A powerful Whisper AI keyboard for reliable speech transcription
https://play.google.com/store/apps/details?id=net.devemperor.dictate
Apache License 2.0
12 stars 4 forks source link

Rewrite the dictation into properly written sentences. #2

Closed cryptoniooo closed 1 month ago

cryptoniooo commented 2 months ago

This is a great tool but it comes with a problem. You can dictate but if you use this with many other people there should be an option to plug it to OpenAI and have OpenAI revise the text and either put it as conversational, sarcastic, funny, summarize it, shorten it because it's not the same speaking as when we write and with that the tool can be used for day-to-day texting as other people would see and it would not make sense to text them exactly like we speak. I think this could make the tool the ultimate dictation tool in the market if this is fixed.

So basically we just need an option to turn on or turn off if we want to use this filter. It could be the text to write filter and then we turn it on and we decide what filter do we want. Do we want it to be summarized, make it more clear, rewrite, many other options that we can tell OpenAI what to do with what we just dictated and then immediately just paste it after we dictate without me having to right now dictate and then paste it to chatGBD and then paste it back to the chat with people as it does not make sense to dictate and just paste it. Like for example this whole text I've dictated it and certain parts do not make sense but the problem is you don't always have the time to go to chatGBD and edit so I think making it frictionless it could be really a revolutionary tool.

DevEmperor commented 2 months ago

Thank you very much for your feedback and this great idea. In fact, it has been on my to-do list for some time now to be able to edit the recognised text with various prompts after recording. That would be pretty much in line with your idea. My idea was that you could define different prompts yourself in the settings, where you could then translate, summarise or rephrase in a different style directly after recording, for example. Then you could also define a prompt that instructs ChatGPT to put the spoken text into a meaningful grammatical context. I will definitely be adding this feature in the near future. Stay tuned. :)

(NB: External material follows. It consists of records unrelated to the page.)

import Mathlib

/-!
# Kernel certificate: the algebraic special point of the D₄ Shimura curve — (M1), (M3), (M4) of the vocabulary line INBOX l.712
(P2-D4TripleReading, the Shimura-curve reading; seat p2 (g5), pub-hodge-repro0) on the abstract D₄ configuration.

`D₄ = ⟨r, s⟩` acts on the four embeddings `c₀, c₁, c₂, c₃` of `K = F^⟨s⟩` (`r = (c₀ c₁ c₂ c₃)`, `s = (c₁ c₃)`, `ι = r²`); an embedding of `F`
is an element `g` of `D₄`; `g|_K ↔ g⟨s⟩` (the point `g·c₀`), `g|_{K*} ↔ g⟨rs⟩` (`K* = F^⟨rs⟩`); complex conjugation is post-composition by
`ι`. `Φ = {c₀, c₁}`, `Φ* = {⟨rs⟩, s⟨rs⟩}` (the reflex type, `P2D4SpinWeights.reflex_type`), `rΦ* = {r⟨rs⟩, rs⟨rs⟩}` (the type of `A′*`).
Certified by `decide`:
* `M1_signature`: `B₀ = A* × A*` with `K` acting through `F` has K-signature `(2, 1, 0, 1)`: over the coset `x = g⟨s⟩` the number of
  `g ∈ x` with `g⟨rs⟩ ∈ Φ*` is `2, 1, 0, 1` for `x = c₀, c₁, c₂, c₃` — equal to the K-signature `|Φ ∩ x| + |Φ′ ∩ x|` of `A × A′`
  (`Φ′ = {c₀, c₃}`);
* `M4_conjugate`: `A′* × A′*` (type `rΦ*`) has K-signature `(1, 2, 1, 0)` — the conjugate curve (`H^{2,0}` over `c₁`);
* `M3_types`: the CM types `Ψ ⊂ D₄` (4 elements, no `ι`-pair) with multiplicities `(2, 1, 0, 1)` over the cosets of `⟨s⟩` are EXACTLY
  `Ψ₂ = {e, s, rs, r³} = ⟨rs⟩ ∪ s⟨rs⟩` (induced from `(K*, Φ*)`) and `Ψ₁ = {e, s, r, r³s} = ⟨r³s⟩ ∪ s⟨r³s⟩` (induced from the conjugate
  subfield `F^⟨r³s⟩`), and `Ψ₁ · s = Ψ₂` (right translation: the `F`-action twisted by `s`);
* `M3_transport`: the field isomorphism `r : F^⟨r³s⟩ → K*` carries the type `{⟨r³s⟩, s⟨r³s⟩}` to `Φ*` by pre-composition
  (`g⟨r³s⟩ ↦ g r⁻¹⟨rs⟩`): `r⁻¹⟨rs⟩ = s⟨rs⟩`, `s r⁻¹⟨rs⟩ = ⟨rs⟩` — so `A(F, Ψ₁) ∼ A(F, Ψ₂) ∼ A* × A*`: every CM-by-`F` point of the
  signature-`((2,0),(1,1))` curve is `B₀`.
-/

namespace HodgeRepro0.P2D4ShimuraPoint

/-- a permutation of `0..3` given as the list of its values -/
def ap (t : List Nat) (x : Nat) : Nat := t.getD x x

/-- composition `s ∘ t` -/
def comp (s t : List Nat) : List Nat := t.map (ap s)

/-- the inverse permutation -/
def inv (t : List Nat) : List Nat := (List.range 4).map (fun y => ((List.range 4).filter (fun x => ap t x == y)).headD 0)

/-- the rotation `r = (c₀ c₁ c₂ c₃)` -/
def r : List Nat := [1, 2, 3, 0]

/-- the reflection `s = (c₁ c₃)`: `K = F^⟨s⟩` -/
def s : List Nat := [0, 3, 2, 1]

/-- the identity -/
def e : List Nat := [0, 1, 2, 3]

/-- `rs` -/
def rs : List Nat := comp r s

/-- `ι = r²` -/
def iota : List Nat := comp r r

/-- `D₄` as the eight permutations `e, r, r², r³, s, rs, r²s, r³s` -/
def D4 : List (List Nat) :=
  [e, r, comp r r, comp r (comp r r), s, rs, comp r rs, comp r (comp r rs)]

/-- the coset `g⟨rs⟩` as the canonical list of its two elements -/
def cosetRS (g : List Nat) : List (List Nat) := D4.filter (fun h => h == g || h == comp g rs)

/-- the coset `g⟨r³s⟩` -/
def cosetR3S (g : List Nat) : List (List Nat) := D4.filter (fun h => h == g || h == comp g (comp r (comp r rs)))

/-- the elements of `D₄` over the coset of `c_i`: the `g` with `g·c₀ = c_i` -/
def overCoset (i : Nat) : List (List Nat) := D4.filter (fun g => ap g 0 == i)

/-- the reflex type `Φ* = {⟨rs⟩, s⟨rs⟩}` as a list of cosets -/
def PhiStar : List (List (List Nat)) := [cosetRS e, cosetRS s]

/-- the type `rΦ* = {r⟨rs⟩, rs⟨rs⟩}` of `A′*` -/
def rPhiStar : List (List (List Nat)) := [cosetRS r, cosetRS rs]

/-- the K-signature of the square of a K*-surface of type `Ψ*` with `K` acting through `F`: over each coset of `⟨s⟩`, the number of
`g` with `g⟨rs⟩ ∈ Ψ*` -/
def sigK (PsiStar : List (List (List Nat))) : List Nat :=
  (List.range 4).map (fun i => ((overCoset i).filter (fun g => PsiStar.elem (cosetRS g))).length)

/-- the K-signature of `A × A′`: `|Φ ∩ x| + |Φ′ ∩ x|` over the cosets `x = c_i` (`Φ = {c₀, c₁}`, `Φ′ = {c₀, c₃}`) -/
def sigAA : List Nat := (List.range 4).map (fun i => (if [0, 1].elem i then 1 else 0) + (if [0, 3].elem i then 1 else 0))

/-- a CM type of `F`: a 4-element sublist of `D₄` containing no pair `{g, ι g}` -/
def isCMType (P : List (List Nat)) : Bool := P.length == 4 && P.all (fun g => !(P.elem (comp iota g)))

/-- the multiplicities of `P` over the cosets of `⟨s⟩` -/
def mults (P : List (List Nat)) : List Nat := (List.range 4).map (fun i => ((overCoset i).filter (fun g => P.elem g)).length)

/-- `P` is a union of left cosets of the subgroup `{e, h}` -/
def inducedFrom (P : List (List Nat)) (h : List Nat) : Bool := P.all (fun g => P.elem (comp g h))

/-- the canonical form of a subset of `D₄` (in the order of `D4`) -/
def canon (P : List (List Nat)) : List (List Nat) := D4.filter (fun g => P.elem g)

/-- (M1): `B₀ = A* × A*` with `K` through `F` has K-signature `(2,1,0,1)` = the K-signature of `A × A′` -/
theorem M1_signature : sigK PhiStar = [2, 1, 0, 1] ∧ sigAA = [2, 1, 0, 1] := by decide

/-- (M4): `A′* × A′*` has K-signature `(1, 2, 1, 0)`: the conjugate curve -/
theorem M4_conjugate : sigK rPhiStar = [1, 2, 1, 0] := by decide

/-- (M3): the CM types of `F` with multiplicities `(2,1,0,1)` are exactly `Ψ₂ = ⟨rs⟩ ∪ s⟨rs⟩` and `Ψ₁ = ⟨r³s⟩ ∪ s⟨r³s⟩`, with `Ψ₁ · s = Ψ₂` -/
theorem M3_types :
    ((D4.sublistsLen 4).filter (fun P => isCMType P && mults P == [2, 1, 0, 1])).map canon =
      [canon (cosetRS e ++ cosetRS s), canon (cosetR3S e ++ cosetR3S s)] ∧
    inducedFrom (cosetRS e ++ cosetRS s) rs = true ∧
    inducedFrom (cosetR3S e ++ cosetR3S s) (comp r (comp r rs)) = true ∧
    canon ((cosetR3S e ++ cosetR3S s).map (fun g => comp g s)) = canon (cosetRS e ++ cosetRS s) := by decide

/-- (M3) transport: pre-composition by `r⁻¹` carries the cosets `⟨r³s⟩, s⟨r³s⟩` to `s⟨rs⟩, ⟨rs⟩` — the type `Φ*`; and `r` conjugates
`⟨r³s⟩` to `⟨rs⟩` -/
theorem M3_transport :
    cosetRS (comp e (inv r)) = cosetRS s ∧ cosetRS (comp s (inv r)) = cosetRS e ∧
    comp r (comp (comp r (comp r rs)) (inv r)) = rs := by decide

end HodgeRepro0.P2D4ShimuraPoint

cryptoniooo commented 2 months ago

Hey, I was wondering, is there any way we could speed up this feature? Maybe we can align incetives here? This is actually super useful...

Sent from Proton Mail Android

-------- Original Message -------- On 7/11/24 1:10 PM, Jannis Zahn wrote:

Thank you very much for your feedback and this great idea. In fact, it has been on my to-do list for some time now to be able to edit the recognised text with various prompts after recording. That would be pretty much in line with your idea. My idea was that you could define different prompts yourself in the settings, where you could then translate, summarise or rephrase in a different style directly after recording, for example. Then you could also define a prompt that instructs ChatGPT to put the spoken text into a meaningful grammatical context. I will definitely be adding this feature in the near future. Stay tuned. :)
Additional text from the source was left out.